import Literature.AlgebraicGeometry.Resolution.SmoothDescentStandardEtale
import Literature.AlgebraicGeometry.Resolution.InseparableLocalUniformizationLemmas
import Mathlib.RingTheory.Flat.EquationalCriterion
import Mathlib.Algebra.Module.Torsion.Basic
import HarnessLib

/-!
# Descent of smoothness through smooth covers (Stacks 05B5, smooth case) — the Step-4 input of Temkin 2013

Topic: `Literature/AlgebraicGeometry/Resolution`. M. Temkin, *Inseparable local uniformization*,
J. Algebra 373 (2013) 65–119 = arXiv:0804.1554v3, proof of Thm. 4.1.1, Step 4 (p. 49): "Then
(the new) `yᵢ` is `l`-smooth by the construction and `xᵢ` is still smooth-equivalent to `yᵢ` by
Lemma 2.8.5 … Thus, we achieve that the center of each `Kᵢ` on `Xᵢ` is `l`-smooth". Passing
from "smooth-equivalent to an `l`-smooth point" to "`l`-smooth" is DESCENT OF SMOOTHNESS along
the smooth cover `Z → Xᵢ` of Definition 2.8.1 (The Stacks Project, Tag 05B5; EGA IV 17.7.7).
In the tree this was the undischarged named fact `Stacks05B5`
(`InseparableLocalUniformizationLemmas.lean`, fppf form), feeding
`Stacks05B5.isSmoothAt_comap` and `AreSmoothEquivalent.isSmoothAt_left'`. This file PROVES the
smooth-cover form that those uses need, unconditionally:

* `projective_kaehlerDifferential_of_smooth_cover` — for `R₀ → R → S` with `S` smooth and
  faithfully flat over `R`, formally smooth over `R₀`, and `R/R₀` of finite presentation,
  `Ω_{R/R₀}` is projective: `S ⊗_R Ω_{R/R₀} ↪ Ω_{S/R₀}` (kernel = image of `H₁(L_{S/R}) = 0`)
  with projective cokernel `Ω_{S/R}`, so it is a direct summand of a projective module; flatness
  descends along faithfully flat maps (`Module.Flat.of_flat_tensorProduct`), and finitely
  presented flat modules are projective.
* `subsingleton_tensor_h1Cotangent_of_smooth` — `S ⊗_R H₁(L_{R/R₀}) = 0`: locally `S` is
  standard étale over a polynomial ring over `R`
  (`Algebra.IsSmoothAt.exists_isStandardEtale_mvPolynomial`), where
  `StandardEtaleKoszul.subsingleton_tensor_h1Cotangent` (`SmoothDescentStandardEtale.lean`)
  applies, and an element annihilated by a power of an element outside each maximal ideal is `0`.
* `formallySmooth_of_smooth_cover`, `smooth_of_smooth_cover` — **descent of (formal)
  smoothness through a smooth faithfully flat cover** (`H₁ = 0` by faithful flatness,
  `Module.FaithfullyFlat.lTensor_reflects_triviality`; Mathlib's `Algebra.FormallySmooth` is
  "`Ω` projective and `H₁(L) = 0`").
* `Stacks05B5_smooth` — NAMED FACT rendering Tag 05B5 in the smooth-cover, finite-presentation
  case, DISCHARGED: `Stacks05B5_smooth_holds`; and `Stacks05B5.smooth : Stacks05B5 →
  Stacks05B5_smooth` (the fppf named fact implies it).
* `isSmoothAt_comap_of_smooth` — the POINTWISE form (the proof of `Stacks05B5.isSmoothAt_comap`
  with the named fact replaced by `smooth_of_smooth_cover`), and
  `AreSmoothEquivalent.isSmoothAt_of_isSmoothAt'`, `AreSmoothEquivalent.isSmoothAt_of_isSmoothAt` —
  **a point smooth-equivalent to a `Λ`-smooth point is `Λ`-smooth**, i.e.
  `AreSmoothEquivalent.isSmoothAt_left'`/`isSmoothAt_left` WITHOUT the hypothesis
  `(h05 : Stacks05B5)`. This removes `Stacks05B5` from the inputs of Steps 3–4 of the proof of
  Thm. 4.1.1 (`Temkin2013_Steps34_tower`, `InseparableLocalUniformizationEngineTower.lean`).

Relation to `SmoothDescentField.lean` (landed independently while this file was written): there
the POINTWISE statement is proved for a FIELD `Λ = l` and `A` of finite type, by transport of
regularity along the smooth cover (EGA IV 17.5.8 (iii)), a purely inseparable enlargement of
the constants and Stacks 00TV; here the base `Λ = R₀` is an arbitrary commutative ring, the
global statement (`smooth_of_smooth_cover`) is proved first, by the cotangent-complex argument,
and the field case is the special case `Λ = l` of `isSmoothAt_comap_of_smooth`.

What is NOT here: the general fppf form of Tag 05B5 (cover flat, surjective and of finite
presentation but not smooth, no finite-presentation hypothesis on `R/R₀`), whose proof needs
"geometrically regular ⇒ smooth" over fields; it stays the named fact `Stacks05B5`.

## Sources

* The Stacks Project, Tag 05B5 ("Let `X → Y → S` … Assume that (1) `f` is surjective, flat, and
  locally of finite presentation, (2) `p` is smooth. Then `q` is smooth."); Tags 00S2, 00UE.
* M. Temkin, *Inseparable local uniformization*, arXiv:0804.1554v3, Definition 2.8.1 and the
  remark after it (p. 30), proof of Thm. 4.1.1, Step 4 (p. 49).
-/

noncomputable section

------

Output the full listing without altering anything.

import Literature.AlgebraicGeometry.Resolution.SmoothDescentStandardEtale
import Literature.AlgebraicGeometry.Resolution.InseparableLocalUniformizationLemmas
import Mathlib.RingTheory.Flat.EquationalCriterion
import Mathlib.Algebra.Module.Torsion.Basic
import HarnessLib

/-!
# Descent of smoothness through smooth covers (Stacks 05B5, smooth case) — the Step-4 input of Temkin 2013

Topic: `Literature/AlgebraicGeometry/Resolution`. M. Temkin, *Inseparable local uniformization*,
J. Algebra 373 (2013) 65–119 = arXiv:0804.1554v3, proof of Thm. 4.1.1, Step 4 (p. 49): "Then
(the new) `yᵢ` is `l`-smooth by the construction and `xᵢ` is still smooth-equivalent to `yᵢ` by
Lemma 2.8.5 … Thus, we achieve that the center of each `Kᵢ` on `Xᵢ` is `l`-smooth". Passing
from "smooth-equivalent to an `l`-smooth point" to "`l`-smooth" is DESCENT OF SMOOTHNESS along
the smooth cover `Z → Xᵢ` of Definition 2.8.1 (The Stacks Project, Tag 05B5; EGA IV 17.7.7).
In the tree this was the undischarged named fact `Stacks05B5`
(`InseparableLocalUniformizationLemmas.lean`, fppf form), feeding
`Stacks05B5.isSmoothAt_comap` and `AreSmoothEquivalent.isSmoothAt_left'`. This file PROVES the
smooth-cover form that those uses need, unconditionally:

* `projective_kaehlerDifferential_of_smooth_cover` — for `R₀ → R → S` with `S` smooth and
  faithfully flat over `R`, formally smooth over `R₀`, and `R/R₀` of finite presentation,
  `Ω_{R/R₀}` is projective: `S ⊗_R Ω_{R/R₀} ↪ Ω_{S/R₀}` (kernel = image of `H₁(L_{S/R}) = 0`)
  with projective cokernel `Ω_{S/R}`, so it is a direct summand of a projective module; flatness
  descends along faithfully flat maps (`Module.Flat.of_flat_tensorProduct`), and finitely
  presented flat modules are projective.
* `subsingleton_tensor_h1Cotangent_of_smooth` — `S ⊗_R H₁(L_{R/R₀}) = 0`: locally `S` is
  standard étale over a polynomial ring over `R`
  (`Algebra.IsSmoothAt.exists_isStandardEtale_mvPolynomial`), where
  `StandardEtaleKoszul.subsingleton_tensor_h1Cotangent` (`SmoothDescentStandardEtale.lean`)
  applies, and an element annihilated by a power of an element outside each maximal ideal is `0`.
* `formallySmooth_of_smooth_cover`, `smooth_of_smooth_cover` — **descent of (formal)
  smoothness through a smooth faithfully flat cover** (`H₁ = 0` by faithful flatness,
  `Module.FaithfullyFlat.lTensor_reflects_triviality`; Mathlib's `Algebra.FormallySmooth` is
  "`Ω` projective and `H₁(L) = 0`").
* `Stacks05B5_smooth` — NAMED FACT rendering Tag 05B5 in the smooth-cover, finite-presentation
  case, DISCHARGED: `Stacks05B5_smooth_holds`; and `Stacks05B5.smooth : Stacks05B5 →
  Stacks05B5_smooth` (the fppf named fact implies it).
* `isSmoothAt_comap_of_smooth` — the POINTWISE form (the proof of `Stacks05B5.isSmoothAt_comap`
  with the named fact replaced by `smooth_of_smooth_cover`), and
  `AreSmoothEquivalent.isSmoothAt_of_isSmoothAt'`, `AreSmoothEquivalent.isSmoothAt_of_isSmoothAt` —
  **a point smooth-equivalent to a `Λ`-smooth point is `Λ`-smooth**, i.e.
  `AreSmoothEquivalent.isSmoothAt_left'`/`isSmoothAt_left` WITHOUT the hypothesis
  `(h05 : Stacks05B5)`. This removes `Stacks05B5` from the inputs of Steps 3–4 of the proof of
  Thm. 4.1.1 (`Temkin2013_Steps34_tower`, `InseparableLocalUniformizationEngineTower.lean`).

Relation to `SmoothDescentField.lean` (landed independently while this file was written): there
the POINTWISE statement is proved for a FIELD `Λ = l` and `A` of finite type, by transport of
regularity along the smooth cover (EGA IV 17.5.8 (iii)), a purely inseparable enlargement of
the constants and Stacks 00TV; here the base `Λ = R₀` is an arbitrary commutative ring, the
global statement (`smooth_of_smooth_cover`) is proved first, by the cotangent-complex argument,
and the field case is the special case `Λ = l` of `isSmoothAt_comap_of_smooth`.

What is NOT here: the general fppf form of Tag 05B5 (cover flat, surjective and of finite
presentation but not smooth, no finite-presentation hypothesis on `R/R₀`), whose proof needs
"geometrically regular ⇒ smooth" over fields; it stays the named fact `Stacks05B5`.

## Sources

* The Stacks Project, Tag 05B5 ("Let `X → Y → S` … Assume that (1) `f` is surjective, flat, and
  locally of finite presentation, (2) `p` is smooth. Then `q` is smooth."); Tags 00S2, 00UE.
* M. Temkin, *Inseparable local uniformization*, arXiv:0804.1554v3, Definition 2.8.1 and the
  remark after it (p. 30), proof of Thm. 4.1.1, Step 4 (p. 49).
-/

noncomputable section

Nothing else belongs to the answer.